From the table can be extracted that the number of GBTx links has been incremented by a factor of almost eight while the amount of memory and slices has been only incremented by a factor of 4. At first sight it seemed impossible to implement the design in the new FPGA because the memory blocks were completely used by the AFCK, and the slices used were more than 80 percent of the total. This conclusion is not true, because the more you fill the FPGA, the more slices you have to use to route successfully your design and achieve your timing constraints. In a newer FPGA produced with a better technology, the delay between slices should be smaller, and maybe the utilization of slices lower. In any case, this note will discuss how to use the memory blocks in order to use all GBTx links, and if the PCIe interface can handle the huge amount of data generated from the 1880 GET4 ASICs.

#### AFCK firmware overview

In order to merge and check the integrity of the GET4 data in the AFCK design, several FIFO stages were used. The advantages or disadvantages of this architecture will not be discussed, only the amount of used memory blocks will be mentioned. A diagram of the AFCK data path is shown in figure 1.



figure 1: AFCK GET4 data path

Per GET4 one 36-bit BRAM (Block ram) was used and 3 more per GBTx. Using this concept the CRI FPGA would need 2021 BRAMs only for the GET4s, and that is more than the amount available on the CRI board.

#### 1880 GET4 x 1BRAM + 47 GBTx x 3 BRAM = 2021 BRAMs

The proposed solution is shown in figure 2, at the first stage a dual FIFO is used to save the GET4 packages of one GBTx (40 GET4). The data of 3 GBTx are merged into the FIFO3 and the FLIM module will build the micro slices and will send them to the PCIe module. This schema will be replicated 8 times, in this way the data of 8 FLIMs modules per Super region will be sent through the PCIe interface.



figure 2: CRI data path

### Memory blocks

The FIFO1 buffers the GET4 data after a valid epoch, when the next epoch arrives the FIFO1 is ready to send the data into the FIFO3 and the GET4 data will be written into the FIFO2. This architecture allows you to reserve more BRAMs at the end of the data path, and in this way the end buffer can be used by the GBTxs that are actually sending data.

The first FIFO stage size (FIFO1/FIFO2) will be 2560 48-bit words in order to save a maximum of 64 packages between epoches for each GET4. Such a FIFO is implemented using five BRAMs (36-Kbit block RAMs). For all 24 GBTx in one logic region it will be needed 240 of the 1009 BRAMs from the one super region.
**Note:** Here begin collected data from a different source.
import Summits.FinalStateConjecture.FinalStateConjecture.Theorems.PhotonSphereChannelsKerrDevDefs
import HarnessLib

/-!
# Route PhotonSphereChannels · crux `ChannelsResolveTameDevelopmentsR` (K2R, stmt-FinalStateConjecture-14075) — the
# intermediate-value shell of stub S5 `stub_hullConnectedness` (line `kerr-isolation-dichotomy`, lead c2; stub-worker S5)

Stub S5 of the skeleton `Cruxes/ChannelsResolveTameDevelopmentsR/Lines/kerr_isolation_dichotomy.lean` ("hull
connectedness in functional form") says: along a continuous future-escaping outer path `γ`, at a scale `R` and levels
`a < b`, if the anchored Kerr window deviation `s ↦ kerrDev 𝒟 (γ s) R` is frequently `≤ a` and frequently `≥ b`, then it
is frequently in the band `[a, b]`. This file proves the ORDER-THEORETIC content of S5 and isolates exactly which
regularity of `s ↦ kerrDev 𝒟 (γ s) R` it consumes (the companion file `…RKerrDevUpperSemicontinuity.lean` proves the
half of that regularity which is free: upper semicontinuity with scale loss).

§1 (`namespace HullIVT`, pure real-variable lemmas, any linearly ordered codomain `β`). The first time `t` at which a
function `f : ℝ → β` reaches a level `b` after being `< b` satisfies `f t = b` as soon as
(R-USC_b) `f t < b ⇒ f < b` on a right neighbourhood of `t` ("the superlevel set `{f ≥ b}` is closed under limits from
the right"), and (NUJ-L_b) `f < b` on a left neighbourhood of `t ⇒ f t ≤ b` ("no upward jump past `b` on ARRIVAL from
the left") — `HullIVT.exists_eq_of_lt_of_le`; hence "frequently `< b` and frequently `≥ b` ⇒ frequently `= b`"
(`HullIVT.frequently_eq_of_frequently_lt_of_frequently_ge`), its order dual (first dropping time, levels `a`), the
continuous case (the intermediate value theorem in the form the skeleton wants, `HullIVT.frequently_mem_Icc_of_continuous`,
for `a ≤ b`), and the packaging by Mathlib's semicontinuity predicates: UPPER SEMICONTINUITY PLUS LOWER SEMICONTINUITY
FROM ONE SIDE (either side) suffices (`HullIVT.frequently_mem_Icc_of_usc_of_lscWithin_Iio/Ioi`). Minimality: a u.s.c. step
function taking the value `1` on a closed half-line and `0` elsewhere crosses every band `0 < a < b < 1` without visiting
it, so u.s.c. alone is not enough; the two one-sided hypotheses of `exists_eq_of_lt_of_le` are each necessary for its
conclusion (drop (R-USC_b): `f = 𝟙_{(0,∞)}`; drop (NUJ-L_b): `f = 𝟙_{[0,∞)}`).

§2 (registered sub-goals of S5). `stub_hullConnectedness_of_continuous` — S5 verbatim with the extra hypothesis
`∀ R, Continuous fun s ↦ kerrDev 𝒟.toSpacetime (γ s) R` inserted after `IsFutureEscapingPath 𝒟 γ`;
`stub_hullConnectedness_of_oneSided` — S5 verbatim from (R-USC_b) and (NUJ-L_b) for `s ↦ kerrDev 𝒟 (γ s) R` at the
given scale `R` and upper level `b` only; and the two semicontinuity packagings
(`hullConnectedness_of_usc_of_lscWithin_Iio/Ioi`). What is NOT free, and is NOT proved anywhere, is lower
semicontinuity of `s ↦ kerrDev 𝒟 (γ s) R` ("no upward jumps": equicontinuity of the inverses of near-optimal anchored
charts, i.e. compactness of near-optimal frames — the temporal-gauge content of Lorentzian Cheeger–Gromov theory,
Anderson 2004 §5); by §1 it is needed from ONE side only, and at fixed scale `R` upper semicontinuity is not free either
for the present open-window `kerrDev` (only with scale loss, companion file).

References: Hale 1980, Ch. I §8 (ω-limit sets of precompact orbits are connected — the dynamical reading of S5)
[Hale1980]; Anderson 2004, §5 [Anderson2004]; the intermediate value theorem is Mathlib's order topology of `ℝ`
(`csInf`, one-sided neighbourhood filters `𝓝[<] t`, `𝓝[>] t`).
-/

noncomputable section
/-- **Summary at two residue characteristics**: ONE setting over `V₁ ⊕ V₂` (all places nonarchimedean, residue characteristic
`p` on `V₁`, `ℓ` on `V₂`) carrying the mono-analyticization homotopies, the coherence add-on, the `ι^{An⊢⊞}`-data with the
`η⊢`-square, and satisfying Cor 5.10 (iv)(a) and the pinned (iv)(b)(c) — zero hypotheses beyond `V₁ ⊕ V₂ ≠ ∅`.
[cite: MochizukiAbsTopIII2015, Cor 5.10 (iv) pp. 147–148] -/
theorem exists_twoPrime_coherent [Nonempty (V₁ ⊕ V₂)] :
    ∃ (L : LogFrobeniusSetting (V₁ ⊕ V₂) (Sum.elim (fun _ => false) (fun _ => false)))
      (M : L.MonoAnalyticizationHomotopies) (K : L.MonoTelecoreCoherence M) (I : K.IotaData),
      L.X = ((genuineOpen p V₁).X × (genuineOpen ℓ V₂).X) ∧ K.EtaNatural I ∧ L.Cor510MonoCores ∧
        L.Cor510MonoTelecorePinned :=
  ⟨twoPrimeOpen p ℓ V₁ V₂, _, twoPrimeOpen_monoTelecoreCoherence p ℓ V₁ V₂, twoPrimeOpen_iotaData p ℓ V₁ V₂, rfl,
    twoPrimeOpen_etaNatural p ℓ V₁ V₂, twoPrimeOpen_cor510MonoCores p ℓ V₁ V₂,
    twoPrimeOpen_cor510MonoTelecorePinned p ℓ V₁ V₂⟩

end TwoPrime

section TwoSided

variable (p : ℕ) [Fact p.Prime] (𝔄 : AutHolFieldFunctor.{0}) (V₁ V₂ : Type 1)

/-- ★ **GENUINE nonarchimedean AND archimedean rows in ONE setting with NO filler slot**: the sum of abc-iut-f-101's genuine
open-augmentation setting at `p` (places in `V₁`, all nonarchimedean) and this lineage's genuine archimedean setting over the
Aut-holomorphic field functor `𝔄` (places in `V₂`, all archimedean).  Successor of `genuineTwoSided` (gen 4), honest limit (P2)
removed. [cite: MochizukiAbsTopIII2015, Prop 5.8 (vii) p. 141] -/
abbrev genuineTwoSidedSum : LogFrobeniusSetting (V₁ ⊕ V₂) (Sum.elim (fun _ => false) (fun _ => true)) :=
  (genuineOpen p V₁).sum (archGenuineMonoAnChart 𝔄 V₂ (fun _ => true))

/-- `𝒳 = 𝒳^{open}_p × 𝒞^hol_TF` (two-factor proxy of `Th•_T[Z]`, honest limit (P1)). [cite: MochizukiAbsTopIII2015, Def 5.4 (i) p. 125] -/
theorem genuineTwoSidedSum_X :
    (genuineTwoSidedSum p 𝔄 V₁ V₂).X = ((genuineOpen p V₁).X × (archGenuineMonoAnChart 𝔄 V₂ (fun _ => true)).X) := rfl

/-- Its mono-analyticization homotopies (f-101's at `p`, this lineage's archimedean ones over `𝔄`).
[cite: MochizukiAbsTopIII2015, Cor 5.10 p. 146] -/
def genuineTwoSidedSum_monoAnalyticizationHomotopies : (genuineTwoSidedSum p 𝔄 V₁ V₂).MonoAnalyticizationHomotopies :=
  sumMonoAnalyticizationHomotopies (monoAnalyticizationHomotopies_open p V₁)
    (archGenuineMonoAnChart_monoAnalyticizationHomotopies 𝔄 V₂ (fun _ => true))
In this case the eight FIFO3 (one per FLIM) can use up to 96 BRAMs, that is 19,2 times the information of one epoch per GBTx, this FIFO will merge three GBTx, in this way it will be possible to buffer 6,4 Epoch data or 160 microseconds if the 120 GET4 is running with its maximal hit rate or almost 480 microseconds using the simulation peak value.

The presented solution can keep the recommended buffer time of 100 us needed due to the inhomogeneity of the beam.

## **Throughput**

The GET4 e-link is running at 80 Mbps and the GET4 sends 34-bits packages. Due to this, the GET4 can send up to 2,35 MPps (Packages per second). Theoretical one GBTx could transmit up to 94,11 MPps but according to the detector simulations the maximal Hit peaks will be 200 KHits per channel. If we use the simulation values with 4 channels per GET4 we will obtain 32 MHps (Mega Hits per second), this value is approximately the same as MPps because if no errors occur, only an extra time information package will be sent each 25,4 us.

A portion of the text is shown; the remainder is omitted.